I think about their loved ones, trying to choke out a usable quote over the phone in the wrenching hours after the news. Sometimes they don’t sob; sometimes they tell me about the deceased in a sort of breathless monotone just on the wavering brim of collapse, and that’s worse.

I think about the court appearances — somber people staring quietly at the accused, who inevitably keep their eyes on their shoes as those left behind read victim impact statements to the court. Sometimes they break into tears, too. Sometimes it’s not until the judge reads the sentence that someone comes apart, whether its the man staring at a life behind bars, or a family suddenly on the yawning edge of uncertainty in the case of an acquittal, robbed at the last minute of closure.

I think about all these things long after I’ve made the 45-minute drive back to my little townhouse bedroom. Most of the time, I cloud the commute as much as possible with comedy podcasts or music as loud as I can tolerate, and I do my best to keep my eyes forward, singing or shouting along with the music.

I don’t listen to the true crime podcasts. My friends keep suggesting them, and I keep telling them I’ll listen one day, and it’s probably the most blank-faced lie I’ve ever told in my life.

I joined a local, small-town paper in June 2018, just after being laid off from a college print shop two months prior. As the new guy on the squad, comparatively speaking, I took handle of what my editor called the “crime and courts” beat. If there was a major incident that involved the police, I found myself tasked with getting the details and cobbling together a story.

They tell you it’s a good starting gig because the writing is mostly formulaic: you sketch out who is accused of what, when, and where the investigation stands. You develop a rigid series of acceptably impartial descriptors and your writing program begins inserting “allegedly” and “supposedly” via auto-correct. For someone trying to learn the ins and outs of news reporting, crime and courts can provide structural practice.
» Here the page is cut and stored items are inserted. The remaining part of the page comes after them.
import Literature.RingTheory.FormalGroups.FormalOModuleBudCongr   -- ★ `IsOModuleBud`, defects, `IsOModuleBud.congr`; brings ★ `FormalOModuleLaw`, ★ `DegreeCongruence`
import HarnessLib

/-!
# A formal `𝒪`-module law from a compatible tower of BUDS: the limit of `(F_n, ρ_n)`, `m_n`-buds with `m_n → ∞`
# ([Lazard 1955] §II «bourgeons»; [Tate 1967] §2.2, proof of Prop. 1; [Drinfeld 1974] §1)

Topic `Literature/RingTheory/FormalGroups`; namespace `Literature.RingTheory.FormalGroups`.  THEOREMS ONLY (no definition, no
named fact, no instance, no notation, no `sorry`); over ★ `FormalOModuleBud` ∕ ★ `FormalOModuleBudCongr` (`IsOModuleBud 𝒪 m F ρ` = the
seven axioms of a formal `𝒪`-module law modulo total degree `m + 1`; `IsOModuleBud.congr`) and ★ `DegreeCongruence`
(`↑N ≤ (F − G).order` = «`F ≡ G (mod deg N)`»).  Cell `hodgecm-mathlib`, P6 «MOD programme», sub-desk F0P6d, letter (HL-D)
`ConnectedDimOneIsOModuleLaw`, strategy σ1 (sequel of ★ `MonogenicTowerCoordinates` p844858 and of
`FormalGroupOfTruncatedLaws`): in compatible coordinates the layers of a connected `p`-divisible `𝒪`-module give laws-with-action
`(F_n, ρ_n)` exact modulo increasing degree; this file assembles them into ONE ★ `FormalOModuleLaw 𝒪 B` — law AND action in one go
(pointer F0P3b-p01 (g9) 14:10:06Z).  It is equally the assembly step of the Lazard ∕ Drinfeld bud-by-bud constructions.  HC_CM is
proved only modulo the printed citations until rung 0 closes; nothing here is about HC.

THE PRINT.  [Lazard1955] §II: a «bourgeon d'ordre m» is a law exact modulo degree `m + 1`; a compatible sequence of bourgeons of
increasing order defines a formal group law (the limit), used in the construction of the universal law.  [Tate1967] §2.2, proof of
Prop. 1: the formal Lie group of a connected `p`-divisible group is obtained as the limit of its layers.  [Drinfeld1974] §1: formal
`𝒪`-modules (law + ring action with tangent condition).

MAIN STATEMENTS.  §1 `coeff_eq_of_orderCompatible`, **`existsUnique_of_orderCompatible`** (any index type: a tower `F_{n+1} ≡ F_n
(mod deg m_n + 1)`, `m` non-decreasing unbounded, has a unique limit `G ≡ F_n (mod deg m_n + 1)`); §2 `coeff_single_zero_of_two_le_order`,
`coeff_single_one_of_two_le_order`, **`exists_formalOModuleLaw_of_buds`** (`m` non-decreasing, unbounded, `≥ 1`; `IsOModuleBud 𝒪 (m n)
(F n) (ρ n)`; `F (n+1) ≡ F n`, `ρ (n+1) a ≡ ρ n a (mod deg m n + 1)` ⇒ `∃ M : FormalOModuleLaw 𝒪 B` with `M.F ≡ F n`,
`[a]_M ≡ ρ n a (mod deg m n + 1)`), **`formalOModuleLaw_unique_of_buds`** (law and action series are determined).

## References
* [Lazard1955] M. Lazard, *Sur les groupes de Lie formels à un paramètre*, Bull. SMF 83 (1955) — §I Lemme 1, §II (bourgeons).
* [Tate1967] J. T. Tate, *p-divisible groups*, Proc. Conf. Local Fields (Driebergen, 1966), Springer (1967) — §2.2, proof of Prop. 1.
* [Drinfeld1974] V. G. Drinfeld, *Elliptic modules*, Math. USSR-Sb. 23 (1974) — §1, Definition.
-/

noncomputable section

namespace Literature.RingTheory.FormalGroups

open MvPowerSeries Finsupp

universe u v

variable {𝒪 : Type u} [CommRing 𝒪] {B : Type v} [CommRing B] [Algebra 𝒪 B]

/-! ## §1 Limits in the total-degree currency `↑N ≤ (F − G).order` -/

section Limit

variable {τ : Type*}

/-- Along a tower `F_{n+1} ≡ F_n (mod deg m_n + 1)` with `m` non-decreasing, `F_{n'} ≡ F_n (mod deg m_n + 1)` for `n ≤ n′`.
[cite: Lazard1955, §I Lemme 1] -/
theorem coeff_eq_of_orderCompatible {m : ℕ → ℕ} (hmono : Monotone m) {F : ℕ → MvPowerSeries τ B}
    (hcompat : ∀ n, ((m n + 1 : ℕ) : ℕ∞) ≤ (F (n + 1) - F n).order) {n n' : ℕ} (hnn : n ≤ n') (d : τ →₀ ℕ)
    (hd : d.degree < m n + 1) : coeff d (F n') = coeff d (F n) := by
  induction n', hnn using Nat.le_induction with
  | base => rfl
  | succ n' hnn ih =>
    rw [← ih]
    exact (natCast_le_order_sub_iff.1 (hcompat n')) d (lt_of_lt_of_le hd (Nat.succ_le_succ (hmono hnn)))

/-- **A tower of series compatible modulo increasing total degree has a unique limit**: `F_{n+1} ≡ F_n (mod deg m_n+1)`, `m`
non-decreasing and unbounded ⇒ `∃! G, ∀ n, G ≡ F_n (mod deg m_n + 1)`. [cite: Lazard1955, §I Lemme 1] [cite: Tate1967, §2.2 (proof of Prop. 1)] -/
theorem existsUnique_of_orderCompatible {m : ℕ → ℕ} (hmono : Monotone m) (hm : ∀ k, ∃ n, k ≤ m n) (F : ℕ → MvPowerSeries τ B)
    (hcompat : ∀ n, ((m n + 1 : ℕ) : ℕ∞) ≤ (F (n + 1) - F n).order) :
    ∃! G : MvPowerSeries τ B, ∀ n, ((m n + 1 : ℕ) : ℕ∞) ≤ (G - F n).order := by
  choose ℓ hℓ using hm
  refine ⟨fun d => coeff d (F (ℓ d.degree)), fun n => ?_, fun G hG => ?_⟩
  · refine natCast_le_order_sub_iff.2 fun d hd => ?_
    show coeff d (F (ℓ d.degree)) = coeff d (F n)
    rw [← coeff_eq_of_orderCompatible hmono hcompat (le_max_right n (ℓ d.degree)) d (Nat.lt_succ_of_le (hℓ _)),
      coeff_eq_of_orderCompatible hmono hcompat (le_max_left n (ℓ d.degree)) d hd]
  · ext d
    show coeff d G = coeff d (F (ℓ d.degree))
    exact (natCast_le_order_sub_iff.1 (hG (ℓ d.degree))) d (Nat.lt_succ_of_le (hℓ _))

/-- If `↑(m n + 1) ≤ x` for an unbounded `m`, then `x = ⊤`. [folklore] -/
private theorem enat_eq_top_of_forall {m : ℕ → ℕ} (hm : ∀ k, ∃ n, k ≤ m n) {x : ℕ∞} (hx : ∀ n, ((m n + 1 : ℕ) : ℕ∞) ≤ x) :
    x = ⊤ := by
  refine ENat.eq_top_iff_forall_ge.2 fun k => ?_
  obtain ⟨n, hn⟩ := hm k
  exact le_trans (by exact_mod_cast Nat.le_succ_of_le hn) (hx n)

/-- A series congruent to `0` modulo every degree is `0`. [folklore] -/
private theorem eq_zero_of_forall_le_order {σ : Type*} {m : ℕ → ℕ} (hm : ∀ k, ∃ n, k ≤ m n) {D : MvPowerSeries σ B}
    (hD : ∀ n, ((m n + 1 : ℕ) : ℕ∞) ≤ D.order) : D = 0 :=
  order_eq_top_iff.1 (enat_eq_top_of_forall hm hD)

end Limit

/-! ## §2 The formal `𝒪`-module law of a compatible tower of buds -/

/-- The `X₀`-coefficient of a series with `F ≡ X₀ + X₁ (mod deg 2)` is `1`. [cite: Lazard1955, §II (bourgeons)] -/
theorem coeff_single_zero_of_two_le_order {F : MvPowerSeries (Fin 2) B} (h : ((2 : ℕ) : ℕ∞) ≤ (F - X 0 - X 1).order) :
    coeff (Finsupp.single 0 1) F = 1 := by
  classical
  have h' := (natCast_le_order_iff.1 h) (Finsupp.single 0 1) (by rw [degree_single]; exact Nat.lt_succ_self 1)
  have hne : (Finsupp.single (0 : Fin 2) 1 : Fin 2 →₀ ℕ) ≠ Finsupp.single 1 1 := by
    rw [Ne, Finsupp.single_eq_single_iff]; simp
  rw [map_sub, map_sub, coeff_X, coeff_X, if_pos rfl, if_neg hne, sub_zero, sub_eq_zero] at h'
  exact h'

/-- The `X₁`-coefficient of a series with `F ≡ X₀ + X₁ (mod deg 2)` is `1`. [cite: Lazard1955, §II (bourgeons)] -/
theorem coeff_single_one_of_two_le_order {F : MvPowerSeries (Fin 2) B} (h : ((2 : ℕ) : ℕ∞) ≤ (F - X 0 - X 1).order) :
    coeff (Finsupp.single 1 1) F = 1 := by
  classical
  have h' := (natCast_le_order_iff.1 h) (Finsupp.single 1 1) (by rw [degree_single]; exact Nat.lt_succ_self 1)
  have hne : (Finsupp.single (1 : Fin 2) 1 : Fin 2 →₀ ℕ) ≠ Finsupp.single 0 1 := by
    rw [Ne, Finsupp.single_eq_single_iff]; simp
  rw [map_sub, map_sub, coeff_X, coeff_X, if_neg hne, if_pos rfl, sub_zero, sub_eq_zero] at h'
  exact h'

/-- **A FORMAL `𝒪`-MODULE LAW FROM A COMPATIBLE TOWER OF BUDS.**  Let `m : ℕ → ℕ` be non-decreasing and unbounded with `m n ≥ 1`,
and let `(F_n, ρ_n)` be `m_n`-buds of formal `𝒪`-module laws over `B` (★ `IsOModuleBud`: the seven axioms modulo total degree
`m_n + 1`) with `F_{n+1} ≡ F_n`, `ρ_{n+1}(a) ≡ ρ_n(a) (mod deg m_n + 1)`.  Then the limits form a formal `𝒪`-module law `M` over
`B` (★ `FormalOModuleLaw`) with `M.F ≡ F_n` and `[a]_M ≡ ρ_n(a) (mod deg m_n + 1)` for every `n` — all seven defects of the limit
vanish modulo every degree by ★ `IsOModuleBud.congr`, hence vanish.  (The law-with-action of a connected `p`-divisible `𝒪`-module
from its layers; also the assembly step of the Lazard ∕ Drinfeld bud constructions.)
[cite: Lazard1955, §II (bourgeons)] [cite: Tate1967, §2.2 (proof of Prop. 1)] [cite: Drinfeld1974, §1 Def.] -/
theorem exists_formalOModuleLaw_of_buds {m : ℕ → ℕ} (hmono : Monotone m) (hm : ∀ k, ∃ n, k ≤ m n) (h1 : ∀ n, 1 ≤ m n)
    (F : ℕ → MvPowerSeries (Fin 2) B) (ρ : ℕ → 𝒪 → PowerSeries B) (hbud : ∀ n, IsOModuleBud 𝒪 (m n) (F n) (ρ n))
    (hF : ∀ n, ((m n + 1 : ℕ) : ℕ∞) ≤ (F (n + 1) - F n).order)
    (hρ : ∀ n a, ((m n + 1 : ℕ) : ℕ∞) ≤ MvPowerSeries.order (ρ (n + 1) a - ρ n a)) :
    ∃ M : FormalOModuleLaw 𝒪 B, (∀ n, ((m n + 1 : ℕ) : ℕ∞) ≤ (M.toFormalGroup.toPowerSeries - F n).order) ∧
      ∀ n a, ((m n + 1 : ℕ) : ℕ∞) ≤ MvPowerSeries.order ((M.act a).toPowerSeries - ρ n a) := by
  -- the limits
  obtain ⟨G, hG, -⟩ := existsUnique_of_orderCompatible hmono hm F hF
  have hφex : ∀ a : 𝒪, ∃ φ : PowerSeries B, ∀ n, ((m n + 1 : ℕ) : ℕ∞) ≤ MvPowerSeries.order (φ - ρ n a) := fun a =>
    (existsUnique_of_orderCompatible hmono hm (fun n => ρ n a) (fun n => hρ n a)).exists
  choose φ hφ using hφex
  -- constant terms
  have hG0 : constantCoeff G = 0 := by
    have h := (natCast_le_order_sub_iff.1 (hG 0)) 0 (by simp)
    rw [MvPowerSeries.coeff_zero_eq_constantCoeff_apply, MvPowerSeries.coeff_zero_eq_constantCoeff_apply] at h
    rw [h]; exact (hbud 0).constantCoeff_F
  have hφ0 : ∀ a, PowerSeries.constantCoeff (φ a) = 0 := fun a => by
    have h := (natCast_le_order_sub_iff.1 (hφ a 0)) 0 (by simp)
    rw [MvPowerSeries.coeff_zero_eq_constantCoeff_apply, MvPowerSeries.coeff_zero_eq_constantCoeff_apply] at h
    exact h.trans ((hbud 0).constantCoeff_ρ a)
  -- the limit is a bud of every order
  have hbud' : ∀ n, IsOModuleBud 𝒪 (m n) G φ := fun n =>
    (hbud n).congr (h1 n) hG0 hφ0 (hG n) (fun a => hφ a n)
  -- hence every defect vanishes
  have hassoc : assocDefect G = 0 := eq_zero_of_forall_le_order hm fun n => (hbud' n).assoc
  have hcomm : commDefect G = 0 := eq_zero_of_forall_le_order hm fun n => (hbud' n).comm
  have hhom : ∀ a, homDefect G (φ a) = 0 := fun a => eq_zero_of_forall_le_order hm fun n => (hbud' n).hom a
  have hadd : ∀ a b, addDefect G (φ a) (φ b) (φ (a + b)) = 0 := fun a b =>
    eq_zero_of_forall_le_order hm fun n => (hbud' n).add a b
  have hmul : ∀ a b, mulDefect (φ a) (φ b) (φ (a * b)) = 0 := fun a b =>
    eq_zero_of_forall_le_order hm fun n => (hbud' n).mul a b
  have hone : φ 1 - PowerSeries.X = 0 := eq_zero_of_forall_le_order hm fun n => (hbud' n).one
  have hzero : φ 0 = 0 := eq_zero_of_forall_le_order hm fun n => (hbud' n).zero
  -- the formal group law
  let FG : FormalGroup B :=
    { toPowerSeries := G
      zero_constantCoeff := hG0
      lin_coeff_X := coeff_single_zero_of_two_le_order (hbud' 0).two_le_order_F
      lin_coeff_Y := coeff_single_one_of_two_le_order (hbud' 0).two_le_order_F
      assoc := sub_eq_zero.1 hassoc }
  haveI hcommI : FG.IsComm := ⟨(sub_eq_zero.1 hcomm)⟩
  let act : 𝒪 → FormalGroupHom FG FG := fun a =>
    { toPowerSeries := φ a
      constantCoeff_eq_zero := hφ0 a
      map_add := sub_eq_zero.1 (hhom a) }
  refine ⟨{ toFormalGroup := FG
            isComm := hcommI
            act := act
            coeff_one_act := fun a => (hbud' 0).coeff_one_ρ a
            act_zero := hzero
            act_one := sub_eq_zero.1 hone
            act_add := fun a b => sub_eq_zero.1 (hadd a b)
            act_mul := fun a b => sub_eq_zero.1 (hmul a b) }, hG, fun n a => hφ a n⟩

/-- **Uniqueness**: the law and the action series are determined by the congruences with the tower. [cite: Tate1967, §2.2 (proof of Prop. 1)] -/
theorem formalOModuleLaw_unique_of_buds {m : ℕ → ℕ} (hmono : Monotone m) (hm : ∀ k, ∃ n, k ≤ m n)
    (F : ℕ → MvPowerSeries (Fin 2) B) (ρ : ℕ → 𝒪 → PowerSeries B)
    (hF : ∀ n, ((m n + 1 : ℕ) : ℕ∞) ≤ (F (n + 1) - F n).order)
    (hρ : ∀ n a, ((m n + 1 : ℕ) : ℕ∞) ≤ MvPowerSeries.order (ρ (n + 1) a - ρ n a))
    (M M' : FormalOModuleLaw 𝒪 B)
    (hM : ∀ n, ((m n + 1 : ℕ) : ℕ∞) ≤ (M.toFormalGroup.toPowerSeries - F n).order)
    (hM' : ∀ n, ((m n + 1 : ℕ) : ℕ∞) ≤ (M'.toFormalGroup.toPowerSeries - F n).order)
    (hMa : ∀ n a, ((m n + 1 : ℕ) : ℕ∞) ≤ MvPowerSeries.order ((M.act a).toPowerSeries - ρ n a))
    (hM'a : ∀ n a, ((m n + 1 : ℕ) : ℕ∞) ≤ MvPowerSeries.order ((M'.act a).toPowerSeries - ρ n a)) :
    M.toFormalGroup = M'.toFormalGroup ∧ ∀ a, (M.act a).toPowerSeries = (M'.act a).toPowerSeries := by
  obtain ⟨G, -, hGu⟩ := existsUnique_of_orderCompatible hmono hm F hF
  refine ⟨FormalGroup.ext ((hGu _ hM).trans (hGu _ hM').symm), fun a => ?_⟩
  obtain ⟨ψ, -, hψu⟩ := existsUnique_of_orderCompatible hmono hm (fun n => ρ n a) (fun n => hρ n a)
  exact (hψu _ fun n => hMa n a).trans (hψu _ fun n => hM'a n a).symm

end Literature.RingTheory.FormalGroups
For the most part, local reporting ends up with an array of robberies, civil suits, and assault cases, particularly if they involve any community celebrities. It’s not until you get to the murders, missing persons cases, and officer involved shootings that you really discover what you’ve signed up for.

About one and a half months into my tenure at this small town paper, I landed a missing persons story. My editor emerged from her office, shoved a camera in my hand, and told me to “book it” over to a small, one-story brick house in a middle class neighborhood. Our intern at the time arrived ahead of me, but my editor wanted two people on the job, thanks to a tip about some law enforcement poking around the property with what looked like a search team.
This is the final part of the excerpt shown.